Dari isi Sumpah Pemuda di atas dapat kita pahami bahwa bagi bangsa Indonesia merupakan suatu komitmen para pemuda untuk meningkatkan semangat nasionalisme dan patriotisme di kalangan pemuda dari berbagai daerah di Indonesia. Para pemuda menginginkan para pemuda bersatu melawan penjajah untuk mencapai Indonesia Merdeka. Momentum inilah sering disebut sebagai angkatan penegas bagi lahirnya nasionalisme untuk mencapai kemerdekaan Republik Indonesia pada tanggal 17 Agustus 1945.
Sumpah Pemuda merupakan peristiwa penting bangsa Indonesia karena telah menunjukan arah dan tujuan perjuangan mencapai kemerdekaan yaitu tercapainya Indonesia Merdeka. Sumpah Pemuda juga merupakan peristiwa penting bagi tumbuhnya semangat nasionalisme dan patriotisme dikalangan pemuda dalam merebut kemerdekaan. Disamping alasan tersebut Sumpah Pemuda telah menunjukan bahwa pemuda adalah insan militan yang mampu memberikan kontribusi bagi negaranya. Dengan demikian, peristiwa Sumpah Pemuda 28 Oktober 1928 menjadi catatan sejarah bagi perjalanan bangsa Indonesia, karena para pemuda mempertaruhkan semua jiwa raga untuk bangsa Indonesia dan bersatu padu memperkuat diri untuk menuju era kemerdekaan.
 
Peristiwa 84 tahun lalu yang dipelopori para pemuda waktu itu sangat berbeda dengan situasi dan kondisi sekarang. Sekarang banyak pemuda terlibat tawuran pelajar, narkoba, seks bebas, bergaya hidup hedonis dan lainnya. Kejadian ini tidak terlepas dari kegagalan pemerintah dalam menyelenggarakan sistem pendidikan nasional. Pemerintah kita seakan-akan melepas tanggung jawabnya kepada pihak lain untuk mengurus pendidikan. Dampaknya adalah pendidikan sekarang beralih fungsi dari institusi yang seharusnya menanamkan nilai-nilai moral dan karakter menjadi lahan basah untuk mencari keuntungan melalui privatisasi dan komersialisasi pendidikan.
Di era kemerdekaan ini, pemuda harus belajar kepada masa lalu (pengalaman). Mereka harus berperan serta dalam mengisi kemerdekaan melalui pembangunan, dengan melaksanajan kegiatan yang positif, seperti menempuh pendidikan setinggi-tingginya untuk meningkatkan kualitas sumber daya manusia.
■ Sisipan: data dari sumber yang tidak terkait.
import Literature.AnabelianGeometry.AbsoluteAnabelian.AbsAnabUnitsTransportUnique
import Literature.AnabelianGeometry.AbsoluteAnabelian.AbsAnabUnitsTransportHolds
import Literature.NumberTheory.GaloisRepresentations.MaxUnramifiedIntegers
import HarnessLib

/-!
# [AbsAnab] Prop. 1.2.1 (vi)/(vii): the units transport `ψ̄ : K̄₁^× ⥲ K̄₂^×` under an INNER twist of `G_{K₂}`
# (proof-only companion of rows L02 `UnitsTransport` / `unitsTransport_unique`)

S. Mochizuki, *The Absolute Anabelian Geometry of Hyperbolic Curves* (2004) [AbsAnab], §1.2, Prop. 1.2.1
(vi)/(vii) pp. 10–11 [cite: MochizukiAbsAnab2004, Prop 1.2.1 (vi) p.10]: "(vi) The morphisms induced by `α` …
are Galois-equivariant with respect to `α`"; the isomorphism `α : G_{K₁} ⥲ G_{K₂}` of the proposition is used, in
[FrdII] Thm. 2.4, only through an OUTER isomorphism ("an outer isomorphism of topological groups `G₁ ⥲ G₂`",
[FrdII] p. 19 [cite: MochizukiFrdII2008, Thm 2.4 (i) p.19]), i.e. up to replacing `α` by `Inn(δ) ∘ α`, `δ ∈ G_{K₂}`.

WHY THIS FILE (cell abc-iut, row «T24ii-JUNCTION» of `plan/L1/SUBDAG-FrdII-Thm24.md`, seat abc-iut-L1-t7 gen 7,
piece F2). The two representatives of `G₁ ⥲ G₂` that the cell's Theorem 2.4 (ii) closer must compare —
abc-iut-w5-d229's `α` (`BaseGaloisSystem.exists_pairIso_unitsTransport_padic`) and abc-iut-L1-t7's context-isomorphism
representative `isoGOfTheta` — differ by exactly such an inner twist (`isoGOfTheta = galConjBase₁ ≫ imEquiv θ ≫
innerConj(φ₂ c) ≫ galConjBase₂⁻¹`). This file records, in HYPOTHESIS form (no definitions), how the three properties of
rows L02/(vi)(vii) and THE units transport move under `α ↦ α'` with `α' σ = δ · α σ · δ⁻¹` and `ψ̄ ↦ δ • ψ̄`:
* `IsAlphaEquivariant.innerTwist`, `PreservesAbsUnits.innerTwist` (Galois-stability of `𝒪_{K̄₂}`, the tree's
  `smul_mem_absIntegers`), `PreservesUniformizers.innerTwist` (`δ` fixes `K₂`);
* `unitsTransport_innerTwist` — THE (`unitsTransport_unique`) `α'`-transport is `δ •` THE `α`-transport;
* `exists_unitsTransport_innerTwist` — existence for `α'` in the twisted form, from `unitsTransport_holds` (abc-iut-L4-d3).
Classical local-field bookkeeping over landed files; nothing here concerns [IUTchIII] Cor. 3.12.
-/

namespace Literature.AnabelianGeometry.AbsoluteAnabelian

namespace Prop121vii

open Field ValuativeRel
open scoped ValuativeRel
open Literature.NumberTheory.GaloisRepresentations

universe u

section Equivariance

variable {K₁ K₂ : Type u} [Field K₁] [Field K₂]
  {α α' : absoluteGaloisGroup K₁ ≃ₜ* absoluteGaloisGroup K₂} (δ : absoluteGaloisGroup K₂)
  (hα' : ∀ σ, α' σ = δ * α σ * δ⁻¹)

include hα' in
/-- **Equivariance under an inner twist**: if `ψ̄` is `α`-equivariant and `α' = Inn(δ) ∘ α`, then `δ • ψ̄` is
`α'`-equivariant: `δ·ψ̄(σ x) = δ·α(σ)·ψ̄(x) = (δ α(σ) δ⁻¹)·(δ·ψ̄ x)`. [cite: MochizukiAbsAnab2004, Prop 1.2.1 (vi) p.10] -/
theorem IsAlphaEquivariant.innerTwist {ψ : (AlgebraicClosure K₁)ˣ ≃* (AlgebraicClosure K₂)ˣ}
    (hψ : IsAlphaEquivariant α ψ) :
    IsAlphaEquivariant α' (ψ.trans (MulDistribMulAction.toMulEquiv (AlgebraicClosure K₂)ˣ δ)) := by
  intro σ x
  simp only [MulEquiv.trans_apply, MulDistribMulAction.toMulEquiv_apply]
  rw [hψ, hα', mul_smul, inv_smul_smul, mul_smul]

include hα' in
/-- Conversely `α σ = δ⁻¹ · α' σ · δ`, so the twist is undone by `δ⁻¹`. [cite: MochizukiAbsAnab2004, Prop 1.2.1 (vi) p.10] -/
theorem innerTwist_symm (σ : absoluteGaloisGroup K₁) : α σ = δ⁻¹ * α' σ * δ⁻¹⁻¹ := by
  rw [hα', inv_inv]
  group

end Equivariance

section Units

variable {K₁ K₂ : Type u} [Field K₁] [ValuativeRel K₁] [TopologicalSpace K₁] [IsNonarchimedeanLocalField K₁]
  [Field K₂] [ValuativeRel K₂] [TopologicalSpace K₂] [IsNonarchimedeanLocalField K₂] (δ : absoluteGaloisGroup K₂)

omit [TopologicalSpace K₂] [IsNonarchimedeanLocalField K₂] in
/-- `𝒪_{K̄₂}` (the integral closure `absIntegers 𝒪[K₂] K₂`) is stable under `G_{K₂}`, as an `iff`.
[cite: MochizukiAbsAnab2004, Prop 1.2.1 (iii) p.10] -/
theorem smul_mem_absIntegers_iff (y : AlgebraicClosure K₂) :
    δ • y ∈ absIntegers 𝒪[K₂] K₂ ↔ y ∈ absIntegers 𝒪[K₂] K₂ := by
  refine ⟨fun h => ?_, fun h => IsNonarchimedeanLocalField.smul_mem_absIntegers δ h⟩
  have h' := IsNonarchimedeanLocalField.smul_mem_absIntegers δ⁻¹ h
  rwa [inv_smul_smul] at h'

omit [TopologicalSpace K₁] [IsNonarchimedeanLocalField K₁] [TopologicalSpace K₂] [IsNonarchimedeanLocalField K₂] in
/-- **Units under an inner twist**: `δ • ψ̄` maps `𝒪^×_{K̄₁}` onto `𝒪^×_{K̄₂}` iff `ψ̄` does (`𝒪_{K̄₂}` is `G_{K₂}`-stable).
[cite: MochizukiAbsAnab2004, Prop 1.2.1 (iii) p.10] -/
theorem PreservesAbsUnits.innerTwist {ψ : (AlgebraicClosure K₁)ˣ ≃* (AlgebraicClosure K₂)ˣ}
    (hψ : PreservesAbsUnits ψ) :
    PreservesAbsUnits (ψ.trans (MulDistribMulAction.toMulEquiv (AlgebraicClosure K₂)ˣ δ)) := by
  intro x
  rw [hψ x]
  simp only [MulEquiv.trans_apply, MulDistribMulAction.toMulEquiv_apply, Units.coe_smul, Units.coe_inv_smul]
  rw [smul_mem_absIntegers_iff, smul_mem_absIntegers_iff]

/-- **Uniformisers under an inner twist**: `δ ∈ G_{K₂}` fixes `K₂ ⊆ K̄₂` pointwise, so `δ • ψ̄` still carries
uniformisers of `K₁` to (the same) uniformisers of `K₂`. [cite: MochizukiAbsAnab2004, Prop 1.2.1 (iv) p.10] -/
theorem PreservesUniformizers.innerTwist {ψ : (AlgebraicClosure K₁)ˣ ≃* (AlgebraicClosure K₂)ˣ}
    (hψ : PreservesUniformizers ψ) :
    PreservesUniformizers (ψ.trans (MulDistribMulAction.toMulEquiv (AlgebraicClosure K₂)ˣ δ)) := by
  intro π₁ hπ₁
  obtain ⟨π₂, hπ₂, hψπ⟩ := hψ π₁ hπ₁
  refine ⟨π₂, hπ₂, ?_⟩
  rw [MulEquiv.trans_apply, MulDistribMulAction.toMulEquiv_apply, hψπ]
  apply Units.ext
  rw [Units.coe_smul, Units.coe_map, MonoidHom.coe_coe, absoluteGaloisGroup.smul_def, AlgEquiv.commutes]

end Units

section Transport

variable {K₁ K₂ : Type u} [Field K₁] [ValuativeRel K₁] [TopologicalSpace K₁] [IsNonarchimedeanLocalField K₁]
  [Field K₂] [ValuativeRel K₂] [TopologicalSpace K₂] [IsNonarchimedeanLocalField K₂] [CharZero K₂]
  {α α' : absoluteGaloisGroup K₁ ≃ₜ* absoluteGaloisGroup K₂} (δ : absoluteGaloisGroup K₂)
  (hα' : ∀ σ, α' σ = δ * α σ * δ⁻¹)

include hα' in
/-- **THE units transport under an inner twist.** If `ψ̄₀` is the `α`-equivariant, uniformiser-preserving transport
(row L02; unique by `unitsTransport_unique`) and `ψ̄₀'` the one for `α' = Inn(δ) ∘ α`, then `ψ̄₀' = δ • ψ̄₀`.
[cite: MochizukiAbsAnab2004, Prop 1.2.1 (vii) p.11] -/
theorem unitsTransport_innerTwist {ψ₀ ψ₀' : (AlgebraicClosure K₁)ˣ ≃* (AlgebraicClosure K₂)ˣ}
    (h₀ : IsAlphaEquivariant α ψ₀) (hU₀ : PreservesUniformizers ψ₀) (h₀' : IsAlphaEquivariant α' ψ₀')
    (hU₀' : PreservesUniformizers ψ₀') :
    ψ₀' = ψ₀.trans (MulDistribMulAction.toMulEquiv (AlgebraicClosure K₂)ˣ δ) :=
  unitsTransport_unique (h₀.innerTwist δ hα') h₀' (hU₀.innerTwist δ) hU₀'

include hα' in
/-- … pointwise: `ψ̄₀' x = δ • ψ̄₀ x`. [cite: MochizukiAbsAnab2004, Prop 1.2.1 (vii) p.11] -/
theorem unitsTransport_innerTwist_apply {ψ₀ ψ₀' : (AlgebraicClosure K₁)ˣ ≃* (AlgebraicClosure K₂)ˣ}
    (h₀ : IsAlphaEquivariant α ψ₀) (hU₀ : PreservesUniformizers ψ₀) (h₀' : IsAlphaEquivariant α' ψ₀')
    (hU₀' : PreservesUniformizers ψ₀') (x : (AlgebraicClosure K₁)ˣ) :
    ψ₀' x = δ • ψ₀ x := by
  rw [unitsTransport_innerTwist δ hα' h₀ hU₀ h₀' hU₀']
  rfl

include hα' in
/-- **An `α'`-equivariant `ψ̄` preserving uniformisers is `δ •` THE `α`-transport**, and then automatically maps units
to units — the form in which the Theorem 2.4 (ii) junction consumes rigidity: any `ψ̄` that is equivariant for the
twisted representative and oriented agrees with `δ • ψ̄₀`. [cite: MochizukiAbsAnab2004, Prop 1.2.1 (vii) p.11] -/
theorem IsAlphaEquivariant.eq_innerTwist {ψ₀ ψ : (AlgebraicClosure K₁)ˣ ≃* (AlgebraicClosure K₂)ˣ}
    (h₀ : IsAlphaEquivariant α ψ₀) (hU₀ : PreservesUniformizers ψ₀) (hψ : IsAlphaEquivariant α' ψ)
    (hU : PreservesUniformizers ψ) (x : (AlgebraicClosure K₁)ˣ) : ψ x = δ • ψ₀ x :=
  unitsTransport_innerTwist_apply δ hα' h₀ hU₀ hψ hU x

end Transport

section Existence

variable {K₁ K₂ : Type} [Field K₁] [ValuativeRel K₁] [TopologicalSpace K₁] [IsNonarchimedeanLocalField K₁]
  [CharZero K₁] [Field K₂] [ValuativeRel K₂] [TopologicalSpace K₂] [IsNonarchimedeanLocalField K₂] [CharZero K₂]
  {α α' : absoluteGaloisGroup K₁ ≃ₜ* absoluteGaloisGroup K₂} (δ : absoluteGaloisGroup K₂)
  (hα' : ∀ σ, α' σ = δ * α σ * δ⁻¹)

include hα' in
/-- **Row L02 in twisted form.** For `α' = Inn(δ) ∘ α` there is `ψ̄₀` which is `α`-equivariant, unit- and
uniformiser-preserving, such that `δ • ψ̄₀` is `α'`-equivariant, unit- and uniformiser-preserving — and every
`α'`-equivariant uniformiser-preserving `ψ̄` IS `δ • ψ̄₀` (abc-iut-L4-d3's `unitsTransport_holds` + the lemmas above).
[cite: MochizukiAbsAnab2004, Prop 1.2.1 (vii) p.11] -/
theorem exists_unitsTransport_innerTwist :
    ∃ ψ₀ : (AlgebraicClosure K₁)ˣ ≃* (AlgebraicClosure K₂)ˣ,
      (IsAlphaEquivariant α ψ₀ ∧ PreservesAbsUnits ψ₀ ∧ PreservesUniformizers ψ₀) ∧
      (IsAlphaEquivariant α' (ψ₀.trans (MulDistribMulAction.toMulEquiv (AlgebraicClosure K₂)ˣ δ)) ∧
        PreservesAbsUnits (ψ₀.trans (MulDistribMulAction.toMulEquiv (AlgebraicClosure K₂)ˣ δ)) ∧
        PreservesUniformizers (ψ₀.trans (MulDistribMulAction.toMulEquiv (AlgebraicClosure K₂)ˣ δ))) ∧
      ∀ ψ : (AlgebraicClosure K₁)ˣ ≃* (AlgebraicClosure K₂)ˣ, IsAlphaEquivariant α' ψ → PreservesUniformizers ψ →
        ∀ x, ψ x = δ • ψ₀ x := by
  obtain ⟨ψ₀, h₀, hu₀, hU₀⟩ := unitsTransport_holds K₁ K₂ α
  exact ⟨ψ₀, ⟨h₀, hu₀, hU₀⟩, ⟨h₀.innerTwist δ hα', hu₀.innerTwist δ, hU₀.innerTwist δ⟩,
    fun ψ hψ hU x => h₀.eq_innerTwist δ hα' hU₀ hψ hU x⟩

end Existence

end Prop121vii

end Literature.AnabelianGeometry.AbsoluteAnabelian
Sedangkan untuk menangkal pengaruh negatif akibat globalisasi dan budaya asing, maka generasi muda wajib membekali diri dengan nilai-nilai budaya bangsa yang bermuara pada Pancasila serta meningkatkan keimanan dan ketakwaan kepada Tuhan YME
Banyak tugas dan pekerjaan rumah di depan mata yang harus dilaksanakan dan diselesaikan secara arif dan bijaksana oleh pemerintah, guru, dan orang tua dan masyarakat pendidikan. Para pemuda harus siap bekerja dalam iklim keterbukaan, yakni kerja keras, kerja cerdas, dan kerja ikhlas serta memiliki daya respon yang tinggi. Oleh karena itu, setiap pemuda harus membekali diri dengan pengetahuan, keterampilan dan pengalaman yang baik, sekaligus dapat memberikan teladan bagi masyarakat. Hendaknya setiap pemuda Indonesia berbuat seperti yang dikatakan John F. Kennedy “Ask not what your country can do for you. But ask what you can do for your country”.
Peringatan hari Sumpah Pemuda Tahun 2012 merupakan momentum untuk merenungkan dan mengevaluasi kembali perjuangan para pemuda Indonesia untuk bangkit dengan niat yang tulus untuk mengisi kemerdekaan ini dengan pembangunan di segala bidang guna meningkatkan kesejahteraan, kemajuan, dan kemakmuran bangsa dan negara Indonesia.
Selamat hari Sumpah Pemuda semoga pemuda Indonesia tetap “Indonesia”.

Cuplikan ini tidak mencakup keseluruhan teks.